Material for this exercise:
□ □ □

/-- **Normalised strong Hensel ∕ Newton step** for an ARBITRARY `f ∈ F[X]` and base point `a₀` (no integrality): given a scale `s` (`v s ≥ 1`, `v a₀ ≤ v s`) and a
normaliser `c` (`v c ≥ 1`, `v(f.coeff i) · (v s)^i ≤ v c` for all `i`), if `v(f(a₀)) · v c < (v s)² · v(f′(a₀))²` then `f` has a root `a ∈ F` with the SHARP
Newton distance `v(a − a₀) · v(f′(a₀)) = v(f(a₀))` — ★ `exists_isRoot_of_valuation_eval_lt_sq_of_forall_coeff` applied to the integral polynomial
`p := C c⁻¹ · f ∘ (s·X)` at the integral point `a₀ ∕ s`. [cite: Cassels1986, Ch. 4 §3 Lemma 3.1 and Cor. 1 pp. 49–50] -/
theorem exists_isRoot_of_valuation_eval_mul_lt (f : F[X]) {a₀ s c : F} (hs : 1 ≤ valuation F s) (ha₀ : valuation F a₀ ≤ valuation F s)
    (hc : 1 ≤ valuation F c) (hcoef : ∀ i, valuation F (f.coeff i) * valuation F s ^ i ≤ valuation F c)
    (h : valuation F (f.eval a₀) * valuation F c < valuation F s ^ 2 * valuation F (f.derivative.eval a₀) ^ 2) :
    ∃ a : F, f.IsRoot a ∧ valuation F (a - a₀) * valuation F (f.derivative.eval a₀) = valuation F (f.eval a₀) := by
  have hvs0 : valuation F s ≠ 0 := ne_of_gt (lt_of_lt_of_le zero_lt_one hs)
  have hvc0 : valuation F c ≠ 0 := ne_of_gt (lt_of_lt_of_le zero_lt_one hc)
  have hs0 : s ≠ 0 := fun h0 => hvs0 (by rw [h0, map_zero])
  have hc0 : c ≠ 0 := fun h0 => hvc0 (by rw [h0, map_zero])
  -- the normalised polynomial and base point
  set p : F[X] := C c⁻¹ * f.comp (C s * X) with hp
  set b₀ : F := s⁻¹ * a₀ with hb₀
  have hpcoeff : ∀ n, valuation F (p.coeff n) ≤ 1 := by
    intro n
    rw [hp, coeff_C_mul, Literature.FieldTheory.FiniteFields.AdditiveAndFqLinearPolynomials.coeff_comp_C_mul_X, map_mul, map_mul, map_pow, map_inv₀]
    calc (valuation F c)⁻¹ * (valuation F (f.coeff n) * valuation F s ^ n) ≤ (valuation F c)⁻¹ * valuation F c :=
          mul_le_mul_of_nonneg_left (hcoef n) zero_le
      _ = 1 := inv_mul_cancel₀ hvc0
  have hb₀v : valuation F b₀ ≤ 1 := by
    rw [hb₀, map_mul, map_inv₀]
    calc (valuation F s)⁻¹ * valuation F a₀ ≤ (valuation F s)⁻¹ * valuation F s := mul_le_mul_of_nonneg_left ha₀ zero_le
      _ = 1 := inv_mul_cancel₀ hvs0
  have hsb₀ : s * b₀ = a₀ := by rw [hb₀, mul_inv_cancel_left₀ hs0]
  have hpev : p.eval b₀ = c⁻¹ * f.eval a₀ := by
    rw [hp, eval_mul, eval_C, eval_comp, eval_mul, eval_C, eval_X, hsb₀]
  have hpder : p.derivative.eval b₀ = c⁻¹ * (s * f.derivative.eval a₀) := by
    rw [hp, derivative_C_mul, derivative_comp, derivative_C_mul_X, eval_mul, eval_C, eval_mul, eval_C, eval_comp, eval_mul, eval_C,
      eval_X, hsb₀]
  have hvpev : valuation F (p.eval b₀) = (valuation F c)⁻¹ * valuation F (f.eval a₀) := by rw [hpev, map_mul, map_inv₀]
  have hvpder : valuation F (p.derivative.eval b₀) = (valuation F c)⁻¹ * (valuation F s * valuation F (f.derivative.eval a₀)) := by
    rw [hpder, map_mul, map_mul, map_inv₀]
  -- the Hensel hypothesis for `p` at `b₀`
  have hH : valuation F (p.eval b₀) < valuation F (p.derivative.eval b₀) ^ 2 := by
    rw [hvpev, hvpder]
    have hci : (0 : ValueGroupWithZero F) < (valuation F c)⁻¹ := inv_pos.2 (lt_of_lt_of_le zero_lt_one hc)
    have key : (valuation F c)⁻¹ * valuation F (f.eval a₀) =
        (valuation F c)⁻¹ ^ 2 * (valuation F (f.eval a₀) * valuation F c) := by
      rw [pow_two, mul_assoc, mul_comm (valuation F (f.eval a₀)) (valuation F c), ← mul_assoc ((valuation F c)⁻¹) (valuation F c),
        inv_mul_cancel₀ hvc0, one_mul]
    rw [key, mul_pow, mul_pow]
    exact mul_lt_mul_of_pos_left h (pow_pos hci 2)
  obtain ⟨a, ha, -, hdist, -⟩ := exists_isRoot_of_valuation_eval_lt_sq_of_forall_coeff p hpcoeff hb₀v hH
  refine ⟨s * a, ?_, ?_⟩
  · -- `f (s a) = c · p(a) = 0`
    have hpa : p.eval a = 0 := ha
    rw [hp, eval_mul, eval_C, eval_comp, eval_mul, eval_C, eval_X] at hpa
    rcases mul_eq_zero.1 hpa with h0 | h0
    · exact absurd h0 (inv_ne_zero hc0)
    · exact h0
  · -- transport the sharp Newton distance
    have hsa : s * a - a₀ = s * (a - b₀) := by rw [mul_sub, hsb₀]
    rw [hvpev, hvpder] at hdist
    rw [hsa, map_mul]
    have hci0 : (valuation F c)⁻¹ ≠ 0 := inv_ne_zero hvc0
    have hdist' : (valuation F c)⁻¹ * (valuation F s * valuation F (a - b₀) * valuation F (f.derivative.eval a₀)) =
        (valuation F c)⁻¹ * valuation F (f.eval a₀) := by
      rw [← hdist]; ac_rfl
    exact mul_left_cancel₀ hci0 hdist'

end LocalField

/-! ## §3  Matrix families `Y ↦ χ_Y` over a non-archimedean local field: joint continuity, coefficient bound, no new roots, derivative valuations, persistence -/
section MatrixGlue

variable {F : Type*} [Field F] [ValuativeRel F] [TopologicalSpace F] [IsNonarchimedeanLocalField F]
  {m : Type*} [Fintype m] [DecidableEq m]

/-- `(Y, x) ↦ χ_Y(x)` is jointly continuous (a polynomial in the entries of `Y` and in `x`; ★ `continuous_charpoly_coeff`). [folklore] -/
theorem continuous_eval_charpoly : Continuous fun p : Matrix m m F × F => p.1.charpoly.eval p.2 := by
  have h : (fun p : Matrix m m F × F => p.1.charpoly.eval p.2) =
      fun p : Matrix m m F × F => ∑ i ∈ Finset.range (Fintype.card m + 1), p.1.charpoly.coeff i * p.2 ^ i := by
    funext p
    exact eval_eq_sum_range' (lt_of_le_of_lt (Matrix.charpoly_natDegree_eq_dim p.1).le (Nat.lt_succ_self _)) p.2
  rw [h]
  refine continuous_finsetSum _ fun i _ => ?_
  exact ((Literature.LinearAlgebra.Matrix.continuous_charpoly_coeff i).comp continuous_fst).mul ((continuous_pow i).comp continuous_snd)

/-- `(Y, x) ↦ χ_Y′(x)` is jointly continuous. [folklore] -/
theorem continuous_eval_derivative_charpoly : Continuous fun p : Matrix m m F × F => p.1.charpoly.derivative.eval p.2 := by
  have h : (fun p : Matrix m m F × F => p.1.charpoly.derivative.eval p.2) =
      fun p : Matrix m m F × F => ∑ i ∈ Finset.range (Fintype.card m + 1), (p.1.charpoly.coeff (i + 1) * ((i : F) + 1)) * p.2 ^ i := by
    funext p
    rw [eval_eq_sum_range' (n := Fintype.card m + 1)]
    · simp only [coeff_derivative]
    · exact lt_of_le_of_lt ((natDegree_derivative_le _).trans (Nat.sub_le _ _))
        (by rw [Matrix.charpoly_natDegree_eq_dim]; exact Nat.lt_succ_self _)
  rw [h]
  refine continuous_finsetSum _ fun i _ => ?_
  exact (((Literature.LinearAlgebra.Matrix.continuous_charpoly_coeff (i + 1)).comp continuous_fst).mul continuous_const).mul
    ((continuous_pow i).comp continuous_snd)

omit [TopologicalSpace F] [IsNonarchimedeanLocalField F] in
/-- A common bound `M ≥ 1` for the valuations of the coefficients of a polynomial. [folklore] -/
theorem exists_one_le_forall_valuation_coeff_le (f : F[X]) : ∃ M : ValueGroupWithZero F, 1 ≤ M ∧ ∀ i, valuation F (f.coeff i) ≤ M := by
  classical
  obtain ⟨i₀, -, hi₀⟩ := (Finset.range (f.natDegree + 1)).exists_max_image (fun i => valuation F (f.coeff i)) ⟨0, by simp⟩
  refine ⟨max 1 (valuation F (f.coeff i₀)), le_max_left _ _, fun i => ?_⟩
  by_cases hi : i < f.natDegree + 1
  · exact (hi₀ i (Finset.mem_range.2 hi)).trans (le_max_right _ _)
  · rw [coeff_eq_zero_of_natDegree_lt (by omega), map_zero]
    exact zero_le

/-- **Coefficient bound near `X₀`**: a bound `M ≠ 0` for the valuations of the coefficients of `χ_{X₀}` bounds those of `χ_Y` for `Y` near `X₀` (ultrametric;
★ `continuous_charpoly_coeff`). [folklore] -/
theorem eventually_forall_valuation_coeff_charpoly_le (X₀ : Matrix m m F) {M : ValueGroupWithZero F} (hM : M ≠ 0)
    (hc : ∀ i, valuation F (X₀.charpoly.coeff i) ≤ M) :
    ∀ᶠ Y in 𝓝 X₀, ∀ i, valuation F (Y.charpoly.coeff i) ≤ M := by
  have hfin : ∀ i ∈ Finset.range (Fintype.card m + 1), ∀ᶠ Y in 𝓝 X₀, valuation F (Y.charpoly.coeff i) ≤ M := by
    intro i _
    have hcont : ContinuousAt (fun Y : Matrix m m F => Y.charpoly.coeff i) X₀ :=
      (Literature.LinearAlgebra.Matrix.continuous_charpoly_coeff i).continuousAt
    have hball : {z : F | valuation F (z - X₀.charpoly.coeff i) < (Units.mk0 M hM : (ValueGroupWithZero F)ˣ)} ∈ 𝓝 (X₀.charpoly.coeff i) :=
      (IsValuativeTopology.hasBasis_nhds _).mem_of_mem trivial
    filter_upwards [hcont.preimage_mem_nhds hball] with Y hY
    have hY' : valuation F (Y.charpoly.coeff i - X₀.charpoly.coeff i) < M := hY
    calc valuation F (Y.charpoly.coeff i) = valuation F (X₀.charpoly.coeff i + (Y.charpoly.coeff i - X₀.charpoly.coeff i)) := by
          rw [add_sub_cancel]
      _ ≤ max (valuation F (X₀.charpoly.coeff i)) (valuation F (Y.charpoly.coeff i - X₀.charpoly.coeff i)) := Valuation.map_add _ _ _
      _ ≤ M := max_le (hc i) hY'.le
  filter_upwards [(Filter.eventually_all_finset _).2 hfin] with Y hY i
  by_cases hi : i < Fintype.card m + 1
  · exact hY i (Finset.mem_range.2 hi)
  · rw [coeff_eq_zero_of_natDegree_lt (by rw [Matrix.charpoly_natDegree_eq_dim]; omega), map_zero]
    exact zero_le

/-- **NO NEW ROOTS** (topological): if an open `U ⊆ F` contains every rational root of `χ_{X₀}`, then for `Y` near `X₀` every rational root of `χ_Y` lies in `U`
— the roots stay in the compact ball `{v ≤ M}` (root bound), on whose compact part outside `U` the jointly continuous `(Y, x) ↦ χ_Y(x)` stays non-zero
(generalized tube lemma). [cite: Cassels1986, Ch. 4 §3 Cor. 2] -/
theorem eventually_forall_isRoot_mem (X₀ : Matrix m m F) {U : Set F} (hU : IsOpen U) (hroots : ∀ x, X₀.charpoly.IsRoot x → x ∈ U) :
    ∀ᶠ Y in 𝓝 X₀, ∀ μ, Y.charpoly.IsRoot μ → μ ∈ U := by
  haveI : T2Space F := (Literature.NumberTheory.GaloisRepresentations.IsNonarchimedeanLocalField.isLocalField F).toT2Space
  obtain ⟨M, hM1, hMc⟩ := exists_one_le_forall_valuation_coeff_le X₀.charpoly
  have hM0 : M ≠ 0 := ne_of_gt (lt_of_lt_of_le zero_lt_one hM1)
  have hK : IsCompact ({x : F | valuation F x ≤ M} \ U) := (IsNonarchimedeanLocalField.isCompact_closedBall F M).diff hU
  have htube : ∀ᶠ Y in 𝓝 X₀, ∀ y ∈ {x : F | valuation F x ≤ M} \ U, Y.charpoly.eval y ≠ 0 := by
    refine hK.eventually_forall_of_forall_eventually fun y hy => ?_
    have hy0 : X₀.charpoly.eval y ≠ 0 := fun h0 => hy.2 (hroots y h0)
    exact (continuous_eval_charpoly.continuousAt (x := (X₀, y))).eventually_ne hy0
  filter_upwards [htube, eventually_forall_valuation_coeff_charpoly_le X₀ hM0 hMc] with Y hY hYc μ hμ
  by_contra hμU
  exact hY μ ⟨valuation_le_of_isRoot (Matrix.charpoly_monic Y) hM1 (fun i _ => hYc i) hμ, hμU⟩ hμ

/-- **Derivative valuations are locally constant**: if `χ_{X₀}′(λ₀) ≠ 0` there is a radius `ρ` such that `v(χ_Y′(x)) = v(χ_{X₀}′(λ₀))` for `Y` near `X₀` and
`v(x − λ₀) < ρ` (joint continuity + `Valuation.locally_const`). [folklore] -/
theorem exists_eventually_forall_valuation_derivative_eval_eq (X₀ : Matrix m m F) {a : F} (hδ : X₀.charpoly.derivative.eval a ≠ 0) :
    ∃ ρ : (ValueGroupWithZero F)ˣ, ∀ᶠ Y in 𝓝 X₀, ∀ x, valuation F (x - a) < ρ →
      valuation F (Y.charpoly.derivative.eval x) = valuation F (X₀.charpoly.derivative.eval a) := by
  have hne : valuation F ((fun p : Matrix m m F × F => p.1.charpoly.derivative.eval p.2) (X₀, a)) ≠ 0 := (Valuation.ne_zero_iff _).2 hδ
  have hpre := (continuous_eval_derivative_charpoly (F := F) (m := m)).continuousAt.preimage_mem_nhds ((valuation F).locally_const hne)
  obtain ⟨V, hV, W, hW, hVW⟩ := mem_nhds_prod_iff.1 hpre
  obtain ⟨ρ, -, hρ⟩ := (IsValuativeTopology.hasBasis_nhds a).mem_iff.1 hW
  refine ⟨ρ, ?_⟩
  filter_upwards [hV] with Y hY x hx
  exact hVW (Set.mk_mem_prod hY (hρ hx))
import Summits.Ventures.Crystal3D.Bulk.CapBoxSproc
import Summits.Ventures.Crystal3D.Bulk.CapX2Poly3
import Summits.Ventures.Crystal3D.Bulk.CapX2DataW062X2
import HarnessLib

/-!
# X2 certificate `w62_d12_dX12_u062` (`CapX2.certW062`): compiled check `checkII_12lo_100_W062`

Venture `Crystal3D` (cell `pub-crystal3d`, phase 2; seat typer-bulk). One of the Boolean evaluations behind
`CapX2.noHole_062` (`CapX2BoxW062.lean`): the S-procedure tensor-Bernstein check `Bern.checkPos3S`
(`CapBoxSproc.lean`, soundness on the standard axioms) of the negated, padded (II) tensor `-(P+λ)` (degree `24`) on the sub-box
`u ∈ [-43/200, 19/100]`, `v ∈ [19/100, 79/200]`, `t ∈ [-1, -5/8]`, evaluated by `native_decide` (compiled code trusted — the
class of the tree's `KissingSearch` parts). One compiled search per file keeps each gate elaboration under its
wall. HONEST FRAMING: a computation; its meaning is given by `Bern.nonneg_of_checkPos3S`.
-/

namespace Summit.Ventures.Crystal3D.CapX2

/-- The check evaluates to `true`. [folklore] -/
theorem checkII_12lo_100_W062 :
    CapCut.Bern.checkPos3S (CapCut.Bern.pad3 24 (scale3 (-1) (pairPolyZ certW062 lamW062))) 24
      (-43 / 200) (19 / 100) (19 / 100) (79 / 200) (-1) (-5 / 8) 80 40 64 = true := by
  native_decide

end Summit.Ventures.Crystal3D.CapX2
import Literature.Computability.Cryptography.LWESelfTestSamplerLaw
import Literature.Computability.Cryptography.LWEPsiBarSamplerProg
import Literature.Computability.Cryptography.LWESwitchRowProgLaw
import Literature.Computability.Cryptography.LWERateGuessTest
import HarnessLib

/-!
# Self-generated LWE samples as a typed polynomial-time program, and their law on uniform coins

Topic `Computability/Cryptography` (LWE), grouping namespace `BLPRS2013.KProg`; sequel of `LWESelfTestSamplerLaw.lean` (`machSelfLWE`: the law of the machine's
self-generated tuples — secret and `a`'s from residues, noise from `psiLaw`), `LWEPsiBarSamplerProg.lean` (`psiFlat`/`psiOf`: the `Ψ̄` sampler program) and
`LWESwitchRowProgLaw.lean` (`tFlat`, `shiftOfCoins`, `uniformVector_map_shift`: residues of coin words). This file writes the tuples as a deterministic function
of a flat coin string, in closed form and as a program against a record, proves the program typed polynomial time, and identifies its law on uniform coins
with `machSelfLWE` read through `LWE.MP12.Prog.toItem` (everything PROVED; definitions with bodies; no named fact):

* `dotMod Q a s e = (⟨a, s⟩ + e) mod Q` (on residues), `dotMod_encT`, `selfSampleFlat`, **`selfLWEFlat Q L n m κ̂ b PG coins`** (secret from the first `nL` coins,
  then sample `i` from the `i`-th chunk of width `W = nL + coinLen`: `a` from `nL` coins, `e` by `psiFlat`);
* `SRec`/`sRecOf`, `wordsOf`, `selfOf` (the program), `selfOf_sRecOf`, `wordsOf_codeFP`, `dotMod_codeFP`, **`selfOf_codeFP`**;
* **`uniformVector_map_selfLWEFlat`** — `(U {0,1}^C).map selfLWEFlat = (machSelfLWE Q n L m κ̂ b PG.lawPMF).map (items)` for `nL + m·W ≤ C`.

## References

* O. Regev, *On lattices, learning with errors …*, J. ACM 56 (2009), Lemma 4.1 (proof: self-generated samples). [RegevLWE2009]
* Z. Brakerski, A. Langlois, C. Peikert, O. Regev, D. Stehlé, *Classical hardness of learning with errors*, STOC 2013; arXiv:1306.0281, Thm. 4.1 (proof) and §5.
  [BrakerskiEtAl2013]
* S. Arora, B. Barak, *Computational Complexity: A Modern Approach*, CUP 2009, §1.3, Def. 7.1. [AroraBarak2009]
-/

noncomputable section

open scoped ENNReal
open PMF Literature.Probability.Distributions Literature.Algebra.EuclideanLattices

namespace Literature.Computability.Cryptography

namespace BLPRS2013

namespace KProg

open Literature.Computability.Complexity Literature.Computability.Complexity.CodeFP Literature.Computability.QuantumComplexity
  GaussRejMachine LWE LWE.MP12 LWE.MP12.Prog
open Literature.Algebra.EuclideanLattices (encodeRat encodeRat_injective)

/-! ### Closed forms -/

/-- `(⟨a, s⟩ + e) mod Q` on residue lists (integer arithmetic, as the program does it). [cite: RegevLWE2009, Lemma 4.1 (proof)] -/
def dotMod (Q : ℕ) (a s : List ℕ) (e : ℕ) : ℕ :=
  (((List.zipWith (fun x y : ℕ => ((x * y : ℕ) : ℤ)) a s).sum + (e : ℤ)) % (Q : ℤ)).toNat

/-- **One self-generated sample from a chunk**: `a` from the first `nL` coins, `e` by the `Ψ̄` sampler on the rest, `b = (⟨a, s⟩ + e) mod Q`.
[cite: RegevLWE2009, Lemma 4.1 (proof); BrakerskiEtAl2013, §5] -/
def selfSampleFlat (Q L n : ℕ) (κh : ℚ) (b : ℕ) (PG : PGParams) (s : List ℕ) (ci : List Bool) : List ℕ × ℕ :=
  let a := tFlat Q L n ci
  (a, dotMod Q a s (psiFlat Q κh b PG (ci.drop (n * L))))

/-- **The self-generated tuple from coins**: the secret from the first `nL` coins, then `m` samples from chunks of width `W = nL + coinLen`.
[cite: RegevLWE2009, Lemma 4.1 (proof); BrakerskiEtAl2013, §5] -/
def selfLWEFlat (Q L n m : ℕ) (κh : ℚ) (b : ℕ) (PG : PGParams) (coins : List Bool) : List (List ℕ × ℕ) :=
  let s := tFlat Q L n coins
  let rest := coins.drop (n * L)
  let W := n * L + PG.coinLen
  ((List.range m).map fun i => (rest.drop (i * W)).take W).map (selfSampleFlat Q L n κh b PG s)

/-! ### Record and program -/

/-- **The self-test record**: the `Ψ̄` sampler's record `((Q, (κ̂, b)), (ctx, coinLen))` with `(L, n, m)` (unary). [folklore] -/
abbrev SRec : Type := PRec × (ℕ × ℕ × ℕ)

/-- Its code. [folklore] -/
abbrev sRecE : SRec → List Bool := pairE pRecE (pairE unE (pairE unE unE))

/-- The genuine record. [folklore] -/
def sRecOf (Q : ℕ) (κh : ℚ) (b : ℕ) (PG : PGParams) (L n m : ℕ) : SRec := (pRecOf Q κh b PG, (L, n, m))

/-- `n` residues mod `Q` of `L`-bit words (the program form of `tFlat`). [cite: RegevLWE2009, Lemma 4.1 (proof)] -/
def wordsOf (Q L n : ℕ) (coins : List Bool) : List ℕ :=
  ((List.range n).map fun j => (coins.drop (j * L)).take L).map fun ch => bitsToNat ch % Q

/-- `wordsOf = tFlat`. [folklore] -/
theorem wordsOf_eq_tFlat (Q L n : ℕ) (coins : List Bool) : wordsOf Q L n coins = tFlat Q L n coins := by
  simp [wordsOf, tFlat, List.map_map, Function.comp_def]

/-- One sample against the record and the secret. [folklore] -/
def selfSampleOf (r : SRec) (s : List ℕ) (ci : List Bool) : List ℕ × ℕ :=
  let a := wordsOf r.1.1.1 r.2.1 r.2.2.1 ci
  (a, dotMod r.1.1.1 a s (psiOf r.1 (ci.drop (min (r.2.2.1 * r.2.1) ci.length))))

/-- **The self-generated tuple against the record.** [cite: BrakerskiEtAl2013, §5] -/
def selfOf (r : SRec) (coins : List Bool) : List (List ℕ × ℕ) :=
  let s := wordsOf r.1.1.1 r.2.1 r.2.2.1 coins
  let rest := coins.drop (min (r.2.2.1 * r.2.1) coins.length)
  let W := r.2.2.1 * r.2.1 + r.1.2.2
  ((List.range r.2.2.2).map fun i => (rest.drop (i * W)).take W).map (selfSampleOf r s)

/-- At the genuine record the program is the closed form. [folklore] -/
theorem selfOf_sRecOf (Q : ℕ) (κh : ℚ) (b : ℕ) (PG : PGParams) (L n m : ℕ) (coins : List Bool) :
    selfOf (sRecOf Q κh b PG L n m) coins = selfLWEFlat Q L n m κh b PG coins := by
  have h1 : ∀ (sl : List ℕ) (ci : List Bool), selfSampleOf (sRecOf Q κh b PG L n m) sl ci = selfSampleFlat Q L n κh b PG sl ci := by
    intro sl ci
    simp only [selfSampleOf, selfSampleFlat, sRecOf, pRecOf, wordsOf_eq_tFlat, drop_min_length]
    rw [show psiOf ((Q, κh, b), PG.ctx, PG.coinLen) = psiOf (pRecOf Q κh b PG) from rfl, funext_iff.1 (funext (psiOf_pRecOf Q κh b PG))]
  unfold selfOf selfLWEFlat
  simp only [show (sRecOf Q κh b PG L n m).2.2.1 = n from rfl, show (sRecOf Q κh b PG L n m).2.1 = L from rfl,
    show (sRecOf Q κh b PG L n m).2.2.2 = m from rfl, show (sRecOf Q κh b PG L n m).1.1.1 = Q from rfl,
    show (sRecOf Q κh b PG L n m).1.2.2 = PG.coinLen from rfl, drop_min_length, wordsOf_eq_tFlat]
  exact List.map_congr_left fun ci _ => h1 _ ci

/-! ### Typed polynomial time -/

section CodeFP

/-- The words-to-residues map is typed polynomial time in `((Q, (L, n)), coins)`. [cite: AroraBarak2009, §1.3] -/
theorem wordsOf_codeFP : CodeFP (pairE (pairE natE (pairE unE unE)) strE) (rawE natE) (fun p => wordsOf p.1.1 p.1.2.1 p.1.2.2 p.2) := by
  have hQ : CodeFP (pairE (pairE natE (pairE unE unE)) strE) natE (fun p => p.1.1) := (fst _ _).fst'
  have hL : CodeFP (pairE (pairE natE (pairE unE unE)) strE) unE (fun p => p.1.2.1) := (fst _ _).snd'.fst'
  have hn : CodeFP (pairE (pairE natE (pairE unE unE)) strE) unE (fun p => p.1.2.2) := (fst _ _).snd'.snd'
  have hc : CodeFP (pairE (pairE natE (pairE unE unE)) strE) strE (fun p => p.2) := snd _ _
  have hchunks : CodeFP (pairE (pairE natE (pairE unE unE)) strE) (rawE strE) (fun p => (List.range p.1.2.2).map fun j => (p.2.drop (j * p.1.2.1)).take p.1.2.1) :=
    (strChunks.comp (hn.pair (hL.pair hc)) :)
  have hstep : CodeFP (pairE (pairE (pairE natE (pairE unE unE)) strE) strE) natE (fun t => bitsToNat t.2 % t.1.1.1) :=
    (natMod.comp ((strVal.comp (snd _ _)).pair (fst _ _).fst'.fst') :)
  exact (((map hstep).comp ((CodeFP.id _).pair hchunks)).congr fun p => rfl)

/-- `dotMod` is typed polynomial time in `(Q, (a, (s, e)))`. [cite: AroraBarak2009, §1.3] -/
theorem dotMod_codeFP : CodeFP (pairE natE (pairE (rawE natE) (pairE (rawE natE) natE))) natE (fun p => dotMod p.1 p.2.1 p.2.2.1 p.2.2.2) := by
  have hQ : CodeFP (pairE natE (pairE (rawE natE) (pairE (rawE natE) natE))) intE (fun p => (p.1 : ℤ)) := (intOfNat.comp (fst _ _) :)
  have ha : CodeFP (pairE natE (pairE (rawE natE) (pairE (rawE natE) natE))) (rawE natE) (fun p => p.2.1) := (snd _ _).fst'
  have hs : CodeFP (pairE natE (pairE (rawE natE) (pairE (rawE natE) natE))) (rawE natE) (fun p => p.2.2.1) := (snd _ _).snd'.fst'
  have he : CodeFP (pairE natE (pairE (rawE natE) (pairE (rawE natE) natE))) intE (fun p => (p.2.2.2 : ℤ)) := (intOfNat.comp (snd _ _).snd'.snd' :)
  have hprodStep : CodeFP (pairE (pairE natE (pairE (rawE natE) (pairE (rawE natE) natE))) (pairE natE natE)) intE (fun t => ((t.2.1 * t.2.2 : ℕ) : ℤ)) :=
    (intOfNat.comp (natMul.comp ((snd _ _).fst'.pair (snd _ _).snd')) :)
  have hdot : CodeFP (pairE natE (pairE (rawE natE) (pairE (rawE natE) natE))) intE
      (fun p => (List.zipWith (fun x y : ℕ => ((x * y : ℕ) : ℤ)) p.2.1 p.2.2.1).sum) :=
    (intSum.comp ((zipWith hprodStep).comp ((CodeFP.id _).pair (ha.pair hs))) :)
  have hsum : CodeFP (pairE natE (pairE (rawE natE) (pairE (rawE natE) natE))) intE
      (fun p => (List.zipWith (fun x y : ℕ => ((x * y : ℕ) : ℤ)) p.2.1 p.2.2.1).sum + (p.2.2.2 : ℤ)) := (intAdd.comp (hdot.pair he) :)
  have hmod : CodeFP (pairE natE (pairE (rawE natE) (pairE (rawE natE) natE))) intE
      (fun p => ((List.zipWith (fun x y : ℕ => ((x * y : ℕ) : ℤ)) p.2.1 p.2.2.1).sum + (p.2.2.2 : ℤ)) % (p.1 : ℤ)) :=
    ((intSub.comp (hsum.pair (intMul.comp (hQ.pair (intEDiv.comp (hsum.pair hQ)))))).congr fun p => by rw [Int.emod_def])
  exact ((intToNat.comp hmod).congr fun p => rfl)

□ □ □

What you will do: Output, unchanged, the lines of the listing above from the first one through the one holding "have hvc0 : valuation". Leave out every line after it.

Result of this task:
/-- **Normalised strong Hensel ∕ Newton step** for an ARBITRARY `f ∈ F[X]` and base point `a₀` (no integrality): given a scale `s` (`v s ≥ 1`, `v a₀ ≤ v s`) and a
normaliser `c` (`v c ≥ 1`, `v(f.coeff i) · (v s)^i ≤ v c` for all `i`), if `v(f(a₀)) · v c < (v s)² · v(f′(a₀))²` then `f` has a root `a ∈ F` with the SHARP
Newton distance `v(a − a₀) · v(f′(a₀)) = v(f(a₀))` — ★ `exists_isRoot_of_valuation_eval_lt_sq_of_forall_coeff` applied to the integral polynomial
`p := C c⁻¹ · f ∘ (s·X)` at the integral point `a₀ ∕ s`. [cite: Cassels1986, Ch. 4 §3 Lemma 3.1 and Cor. 1 pp. 49–50] -/
theorem exists_isRoot_of_valuation_eval_mul_lt (f : F[X]) {a₀ s c : F} (hs : 1 ≤ valuation F s) (ha₀ : valuation F a₀ ≤ valuation F s)
    (hc : 1 ≤ valuation F c) (hcoef : ∀ i, valuation F (f.coeff i) * valuation F s ^ i ≤ valuation F c)
    (h : valuation F (f.eval a₀) * valuation F c < valuation F s ^ 2 * valuation F (f.derivative.eval a₀) ^ 2) :
    ∃ a : F, f.IsRoot a ∧ valuation F (a - a₀) * valuation F (f.derivative.eval a₀) = valuation F (f.eval a₀) := by
  have hvs0 : valuation F s ≠ 0 := ne_of_gt (lt_of_lt_of_le zero_lt_one hs)
  have hvc0 : valuation F c ≠ 0 := ne_of_gt (lt_of_lt_of_le zero_lt_one hc)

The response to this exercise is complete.